Exercise objective:
Instruction for the entries that follow: retype exactly the lines from the line with "set D := Dform" to the line with "-- the Combes–Thomas bound on each pairing", both included, and omit all others.

⟨

/-- **COMBES–THOMAS OVER THE BOUNDARY LAYER**: for `δ ∈ (0, 1]` admissible,
`Σ_{x ∈ layer} (G_k(Ω,0)1_{B(y)})(x)² ≤ (2/min(2,a_k))²e^{4δ}K_{d+1}(δ)·n^{d+1}·e^{−δ·dist(y, Ω₀ ∖ Ω)}`
(sum the block bound over the unit sites `yb` of the layer, all at sup-distance `≥ dist(y, Ω₀ ∖ Ω) − 2` from `y`,
against the lattice profile `B4Sect5Proof.latticeConst`). [cite: CombesThomas1973, §II] [folklore] -/
theorem green_layer_mass_le (hn : 1 ≤ n) (ha : 0 < a) (hm : 0 ≤ m2) {δ : ℝ} (hδ : 0 < δ) (hδ1 : δ ≤ 1)
    (hsmall : 2 * ((d : ℝ) + 1) * δ ^ 2 + a * (Real.exp δ - 1) ≤ min 2 a / 2) (y : ↥Ω) :
    ∑ x ∈ layer2 n Ω Ω₀, ((fineOpR n a m2 (fineDom n Ω))⁻¹ *ᵥ blockInd n Ω y) x ^ 2
      ≤ (2 / min 2 a) ^ 2 * Real.exp (4 * δ) * latticeConst (d + 1) δ * (n : ℝ) ^ (d + 1)
          * Real.exp (-(δ * dSet (Ω₀ \ Ω) y.1)) := by
  classical
  set u := (fineOpR n a m2 (fineDom n Ω))⁻¹ *ᵥ blockInd n Ω y with hu
  set N : ℝ := (n : ℝ) ^ (d + 1) with hN
  set ω := dSet (Ω₀ \ Ω) y.1 with hω
  set L₂ : Finset ↥Ω := Finset.univ.filter (fun yb => ∃ v ∈ Ω₀ \ Ω, supNorm (yb.1 - v) ≤ 2) with hL₂
  have hσ : 0 < min 2 a := lt_min (by norm_num) ha
  have hmaps : ∀ x ∈ layer2 n Ω Ω₀, ublk hn x ∈ L₂ := by
    intro x hx
    rw [mem_layer2] at hx
    rw [hL₂, Finset.mem_filter]
    exact ⟨Finset.mem_univ _, hx⟩
  rw [← Finset.sum_fiberwise_of_maps_to hmaps]
  have step1 : ∀ yb ∈ L₂, ∑ x ∈ (layer2 n Ω Ω₀).filter (fun x => ublk hn x = yb), u x ^ 2
      ≤ (2 / min 2 a) ^ 2 * Real.exp (-(2 * (δ * (supNorm (yb.1 - y.1) - 1)))) * N := by
    intro yb _
    calc ∑ x ∈ (layer2 n Ω Ω₀).filter (fun x => ublk hn x = yb), u x ^ 2
        ≤ ∑ x ∈ Finset.univ.filter (fun x : ↥(fineDom n Ω) => blk n x.1 = yb.1), u x ^ 2 := by
          refine Finset.sum_le_sum_of_subset_of_nonneg (fun x hx => ?_) (fun _ _ _ => sq_nonneg _)
          rw [Finset.mem_filter] at hx ⊢
          exact ⟨Finset.mem_univ _, by rw [← hx.2]; rfl⟩
      _ ≤ _ := green_block_mass_le hn ha hm hδ.le hδ1 hsmall y yb
  have step2 : ∀ yb ∈ L₂, Real.exp (-(2 * (δ * (supNorm (yb.1 - y.1) - 1))))
      ≤ Real.exp (4 * δ) * Real.exp (-(δ * ω)) * Real.exp (-(δ * rhoS Ω y yb)) := by
    intro yb hyb
    obtain ⟨v, hv, hv2⟩ := (Finset.mem_filter.1 hyb).2
    have h1 : ω ≤ supNorm (y.1 - yb.1) + 2 := by
      have h3 := dSet_le y.1 hv
      have h2 := supNorm_add_le (y.1 - yb.1) (yb.1 - v)
      rw [sub_add_sub_cancel] at h2
      linarith
    have hsym : supNorm (yb.1 - y.1) = supNorm (y.1 - yb.1) := supNorm_sub_comm _ _
    rw [← Real.exp_add, ← Real.exp_add]
    apply Real.exp_le_exp.2
    unfold rhoS
    rw [hsym]
    nlinarith [supNorm_nonneg (y.1 - yb.1)]
  have step3 : ∀ yb ∈ L₂, ∑ x ∈ (layer2 n Ω Ω₀).filter (fun x => ublk hn x = yb), u x ^ 2
      ≤ (2 / min 2 a) ^ 2 * Real.exp (4 * δ) * N * Real.exp (-(δ * ω)) * Real.exp (-(δ * rhoS Ω y yb)) := by
    intro yb hyb
    refine (step1 yb hyb).trans ?_
    have := mul_le_mul_of_nonneg_left (step2 yb hyb) (show 0 ≤ (2 / min 2 a) ^ 2 * N by positivity)
    nlinarith
  have hsum := rhoS_sumBound Ω δ hδ y
  have hK : ∑ yb ∈ L₂, Real.exp (-(δ * rhoS Ω y yb)) ≤ latticeConst (d + 1) δ :=
    (Finset.sum_le_univ_sum_of_nonneg fun _ => (Real.exp_pos _).le).trans hsum
  calc ∑ yb ∈ L₂, ∑ x ∈ (layer2 n Ω Ω₀).filter (fun x => ublk hn x = yb), u x ^ 2
      ≤ ∑ yb ∈ L₂, (2 / min 2 a) ^ 2 * Real.exp (4 * δ) * N * Real.exp (-(δ * ω))
          * Real.exp (-(δ * rhoS Ω y yb)) := Finset.sum_le_sum step3
    _ = (2 / min 2 a) ^ 2 * Real.exp (4 * δ) * N * Real.exp (-(δ * ω))
          * ∑ yb ∈ L₂, Real.exp (-(δ * rhoS Ω y yb)) := by rw [Finset.mul_sum]
    _ ≤ (2 / min 2 a) ^ 2 * Real.exp (4 * δ) * N * Real.exp (-(δ * ω)) * latticeConst (d + 1) δ :=
        mul_le_mul_of_nonneg_left hK (by positivity)
    _ = _ := by ring

/-- **THE DIAGONAL DECAY CONSTANT** `C₁(d, a_k, δ) = ((d+1) + a_k/2)(2/min(2,a_k))²e^{4δ}K_{d+1}(δ) + e^{2δ}/min(2,a_k)`.
[folklore] -/
def cDiag (d : ℕ) (a δ : ℝ) : ℝ :=
  (((d : ℝ) + 1) + a / 2) * ((2 / min 2 a) ^ 2 * Real.exp (4 * δ) * latticeConst (d + 1) δ)
    + Real.exp (2 * δ) / min 2 a

/-- the diagonal decay constant is nonnegative. [folklore] -/
theorem cDiag_nonneg (d : ℕ) {a δ : ℝ} (ha : 0 < a) (hδ : 0 ≤ δ) : 0 ≤ cDiag d a δ := by
  have hσ : 0 < min 2 a := lt_min (by norm_num) ha
  have hK : 0 ≤ latticeConst (d + 1) δ := latticeConst_nonneg _ hδ
  unfold cDiag
  positivity

/-- **THE DIAGONAL DECAY**: for nested block unions `Ω ⊆ Ω₀`, every unit site `y ∈ Ω` and every admissible
`δ ∈ (0, 1]`: `D(1_{B(y)}, 1_{B(y)}) ≤ C₁·n^{d+1}·e^{−δ·dist_∞(y, Ω₀ ∖ Ω)}` (IMS diagonal estimate + Combes–Thomas
over the layer for `dist ≥ 2`; the trivial bound `≤ n^{d+1}/min(2,a_k)` for `dist < 2`). [folklore] -/
theorem Dform_diag_decay (hn : 1 ≤ n) (ha : 0 < a) (hm : 0 ≤ m2) (h : Ω ⊆ Ω₀) {δ : ℝ} (hδ : 0 < δ)
    (hδ1 : δ ≤ 1) (hsmall : 2 * ((d : ℝ) + 1) * δ ^ 2 + a * (Real.exp δ - 1) ≤ min 2 a / 2) (y : ↥Ω) :
    Dform n a m2 Ω Ω₀ (blockInd n Ω y) (blockInd n Ω y)
      ≤ cDiag d a δ * (n : ℝ) ^ (d + 1) * Real.exp (-(δ * dSet (Ω₀ \ Ω) y.1)) := by
  have hσ : 0 < min 2 a := lt_min (by norm_num) ha
  have hK : 0 ≤ latticeConst (d + 1) δ := latticeConst_nonneg _ hδ.le
  set ω := dSet (Ω₀ \ Ω) y.1 with hω
  have hω0 : 0 ≤ ω := dSet_nonneg _ _
  set N : ℝ := (n : ℝ) ^ (d + 1) with hN
  have hN : 0 < N := by positivity
  have t1 : 0 ≤ (((d : ℝ) + 1) + a / 2) * ((2 / min 2 a) ^ 2 * Real.exp (4 * δ) * latticeConst (d + 1) δ)
      * N * Real.exp (-(δ * ω)) := by positivity
  have t2 : 0 ≤ Real.exp (2 * δ) / min 2 a * N * Real.exp (-(δ * ω)) := by positivity
  by_cases hy : 2 ≤ ω
  · have h1 := Dform_diag_le_layer hn ha hm h y hy
    have h2 := green_layer_mass_le (Ω₀ := Ω₀) hn ha hm hδ hδ1 hsmall y
    calc Dform n a m2 Ω Ω₀ (blockInd n Ω y) (blockInd n Ω y)
        ≤ (((d : ℝ) + 1) + a / 2) * ((2 / min 2 a) ^ 2 * Real.exp (4 * δ) * latticeConst (d + 1) δ * N
            * Real.exp (-(δ * ω))) := h1.trans (mul_le_mul_of_nonneg_left h2 (by positivity))
      _ ≤ cDiag d a δ * N * Real.exp (-(δ * ω)) := by
          unfold cDiag
          nlinarith
  · push Not at hy
    have h1 := Dform_self_le hn ha hm Ω₀ (blockInd n Ω y)
    rw [blockInd_sq hn y] at h1
    have h2 : 1 ≤ Real.exp (2 * δ) * Real.exp (-(δ * ω)) := by
      rw [← Real.exp_add]
      exact Real.one_le_exp (by nlinarith)
    calc Dform n a m2 Ω Ω₀ (blockInd n Ω y) (blockInd n Ω y) ≤ N / min 2 a := h1
      _ ≤ Real.exp (2 * δ) / min 2 a * N * Real.exp (-(δ * ω)) := by
          rw [div_eq_mul_inv, div_eq_mul_inv]
          have : 0 ≤ N * (min 2 a)⁻¹ := by positivity
          nlinarith
      _ ≤ cDiag d a δ * N * Real.exp (-(δ * ω)) := by
          unfold cDiag
          nlinarith

end DiagonalDecay

/-! ## §9  (5.5): `|Δ^{(k)}(Ω,0)(y,y′) − Δ^{(k)}(Ω₀,0)(y,y′)| ≤ c·e^{−δ(|y−y′| + dist(y,Ω₀∖Ω) + dist(y′,Ω₀∖Ω))}` -/

section Keff55

variable {n : ℕ} {a m2 : ℝ} {Ω Ω₀ : Finset (Fin (d + 1) → ℤ)}

/-- **THE OFF-DIAGONAL DECAY OF `D` ON BLOCK INDICATORS**: Cauchy–Schwarz in the nonnegative form `D`
(`|D(f,g)|² ≤ D(f,f)D(g,g)`, giving `e^{−δ(ω(y)+ω(y′))/2}`) interpolated with the Combes–Thomas bound on each
pairing (`B4RegionCov1518.blockPairing_bound`, giving `e^{−δ|y−y′|}`):
`|D(1_{B(y)}, 1_{B(y′)})| ≤ ((C₁ + 2(2/min(2,a_k))e^δ)/2)·n^{d+1}·e^{−(δ/4)(|y−y′|_∞ + ω(y) + ω(y′))}`. [folklore] -/
theorem Dform_offdiag_decay (hn : 1 ≤ n) (ha : 0 < a) (hm : 0 ≤ m2) (h : Ω ⊆ Ω₀) {δ : ℝ} (hδ : 0 < δ)
    (hδ1 : δ ≤ 1) (hsmall : 2 * ((d : ℝ) + 1) * δ ^ 2 + a * (Real.exp δ - 1) ≤ min 2 a / 2) (y y' : ↥Ω) :
    |Dform n a m2 Ω Ω₀ (blockInd n Ω y) (blockInd n Ω y')|
      ≤ (cDiag d a δ + 2 * (2 / min 2 a) * Real.exp δ) / 2 * (n : ℝ) ^ (d + 1)
          * Real.exp (-(δ / 4 * (supNorm (y.1 - y'.1) + dSet (Ω₀ \ Ω) y.1 + dSet (Ω₀ \ Ω) y'.1))) := by
  have hσ : 0 < min 2 a := lt_min (by norm_num) ha
  have hC := cDiag_nonneg d ha hδ.le
  set D := Dform n a m2 Ω Ω₀ (blockInd n Ω y) (blockInd n Ω y') with hD
  set ω := dSet (Ω₀ \ Ω) y.1 with hω
  set ω' := dSet (Ω₀ \ Ω) y'.1 with hω'
  set s := supNorm (y.1 - y'.1) with hs
  have hω0 : 0 ≤ ω := dSet_nonneg _ _
  have hω0' : 0 ≤ ω' := dSet_nonneg _ _
  have hs0 : 0 ≤ s := supNorm_nonneg _
  set N : ℝ := (n : ℝ) ^ (d + 1) with hN
  have hN : 0 < N := by positivity
  -- the Cauchy–Schwarz bound
  have hyy := Dform_diag_decay hn ha hm h hδ hδ1 hsmall y
  have hy'y' := Dform_diag_decay hn ha hm h hδ hδ1 hsmall y'
  have hsq := Dform_sq_le hn ha hm h (blockInd n Ω y) (blockInd n Ω y')
  have hE1 : Real.exp (-(δ / 2 * (ω + ω'))) ^ 2 = Real.exp (-(δ * ω)) * Real.exp (-(δ * ω')) := by
    rw [sq, ← Real.exp_add, ← Real.exp_add]
    congr 1
    ring
  have hP : |D| ≤ cDiag d a δ * N * Real.exp (-(δ / 2 * (ω + ω'))) := by
    refine abs_le_of_sq_le_sq ?_ (by positivity)
    calc D ^ 2 ≤ Dform n a m2 Ω Ω₀ (blockInd n Ω y) (blockInd n Ω y)
          * Dform n a m2 Ω Ω₀ (blockInd n Ω y') (blockInd n Ω y') := hsq
      _ ≤ (cDiag d a δ * N * Real.exp (-(δ * ω))) * (cDiag d a δ * N * Real.exp (-(δ * ω'))) :=
          mul_le_mul hyy hy'y' (Dform_self_nonneg hn ha hm h _) (by positivity)
      _ = (cDiag d a δ * N * Real.exp (-(δ / 2 * (ω + ω')))) ^ 2 := by
          rw [mul_pow, hE1]
          ring
  -- the Combes–Thomas bound on each pairing
  have hQ : |D| ≤ 2 * (N * (2 / min 2 a) * Real.exp δ) * Real.exp (-(δ * s)) := by
    rw [hD, Dform_blockInd hn h]
    have b1 := blockPairing_bound hn ha hm hδ.le hδ1 hsmall Ω y y'
    have b2 := blockPairing_bound hn ha hm hδ.le hδ1 hsmall Ω₀ (incl h y) (incl h y')
    simp only [incl_val] at b2
    calc |(indR n Ω * (fineOpR n a m2 (fineDom n Ω))⁻¹ * (indR n Ω)ᵀ) y y'
          - (indR n Ω₀ * (fineOpR n a m2 (fineDom n Ω₀))⁻¹ * (indR n Ω₀)ᵀ) (incl h y) (incl h y')|
        ≤ |(indR n Ω * (fineOpR n a m2 (fineDom n Ω))⁻¹ * (indR n Ω)ᵀ) y y'|
          + |(indR n Ω₀ * (fineOpR n a m2 (fineDom n Ω₀))⁻¹ * (indR n Ω₀)ᵀ) (incl h y) (incl h y')| :=
          abs_sub _ _
      _ ≤ N * (2 / min 2 a) * Real.exp δ * Real.exp (-(δ * s))
          + N * (2 / min 2 a) * Real.exp δ * Real.exp (-(δ * s)) := add_le_add b1 b2
      _ = _ := by ring
  -- interpolation
  have hE : Real.exp (-(δ / 2 * (ω + ω'))) * Real.exp (-(δ * s))
      ≤ Real.exp (-(δ / 4 * (s + ω + ω'))) ^ 2 := by
    rw [← Real.exp_add, sq, ← Real.exp_add]
    apply Real.exp_le_exp.2
    nlinarith
  have amgm : ∀ p q : ℝ, p * q ≤ ((p + q) / 2) ^ 2 := fun p q => by nlinarith [sq_nonneg (p - q)]
  have hD0 := abs_nonneg D
  have hPQ : |D| * |D| ≤ (cDiag d a δ * N * Real.exp (-(δ / 2 * (ω + ω'))))
      * (2 * (N * (2 / min 2 a) * Real.exp δ) * Real.exp (-(δ * s))) :=
    mul_le_mul hP hQ hD0 (by positivity)
  refine abs_le_of_sq_le_sq ?_ (by positivity)
  calc D ^ 2 = |D| * |D| := by rw [← sq, sq_abs]
    _ ≤ (cDiag d a δ * N * Real.exp (-(δ / 2 * (ω + ω'))))
          * (2 * (N * (2 / min 2 a) * Real.exp δ) * Real.exp (-(δ * s))) := hPQ
    _ = (cDiag d a δ * N) * (2 * (2 / min 2 a) * Real.exp δ * N)
          * (Real.exp (-(δ / 2 * (ω + ω'))) * Real.exp (-(δ * s))) := by ring
    _ ≤ (cDiag d a δ * N) * (2 * (2 / min 2 a) * Real.exp δ * N)
          * Real.exp (-(δ / 4 * (s + ω + ω'))) ^ 2 := mul_le_mul_of_nonneg_left hE (by positivity)
    _ ≤ ((cDiag d a δ * N + 2 * (2 / min 2 a) * Real.exp δ * N) / 2) ^ 2
          * Real.exp (-(δ / 4 * (s + ω + ω'))) ^ 2 := mul_le_mul_of_nonneg_right (amgm _ _) (sq_nonneg _)
    _ = _ := by ring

⟩

Answer box:
  set D := Dform n a m2 Ω Ω₀ (blockInd n Ω y) (blockInd n Ω y') with hD
  set ω := dSet (Ω₀ \ Ω) y.1 with hω
  set ω' := dSet (Ω₀ \ Ω) y'.1 with hω'
  set s := supNorm (y.1 - y'.1) with hs
  have hω0 : 0 ≤ ω := dSet_nonneg _ _
  have hω0' : 0 ≤ ω' := dSet_nonneg _ _
  have hs0 : 0 ≤ s := supNorm_nonneg _
  set N : ℝ := (n : ℝ) ^ (d + 1) with hN
  have hN : 0 < N := by positivity
  -- the Cauchy–Schwarz bound
  have hyy := Dform_diag_decay hn ha hm h hδ hδ1 hsmall y
  have hy'y' := Dform_diag_decay hn ha hm h hδ hδ1 hsmall y'
  have hsq := Dform_sq_le hn ha hm h (blockInd n Ω y) (blockInd n Ω y')
  have hE1 : Real.exp (-(δ / 2 * (ω + ω'))) ^ 2 = Real.exp (-(δ * ω)) * Real.exp (-(δ * ω')) := by
    rw [sq, ← Real.exp_add, ← Real.exp_add]
    congr 1
    ring
  have hP : |D| ≤ cDiag d a δ * N * Real.exp (-(δ / 2 * (ω + ω'))) := by
    refine abs_le_of_sq_le_sq ?_ (by positivity)
    calc D ^ 2 ≤ Dform n a m2 Ω Ω₀ (blockInd n Ω y) (blockInd n Ω y)
          * Dform n a m2 Ω Ω₀ (blockInd n Ω y') (blockInd n Ω y') := hsq
      _ ≤ (cDiag d a δ * N * Real.exp (-(δ * ω))) * (cDiag d a δ * N * Real.exp (-(δ * ω'))) :=
          mul_le_mul hyy hy'y' (Dform_self_nonneg hn ha hm h _) (by positivity)
      _ = (cDiag d a δ * N * Real.exp (-(δ / 2 * (ω + ω')))) ^ 2 := by
          rw [mul_pow, hE1]
          ring
  -- the Combes–Thomas bound on each pairing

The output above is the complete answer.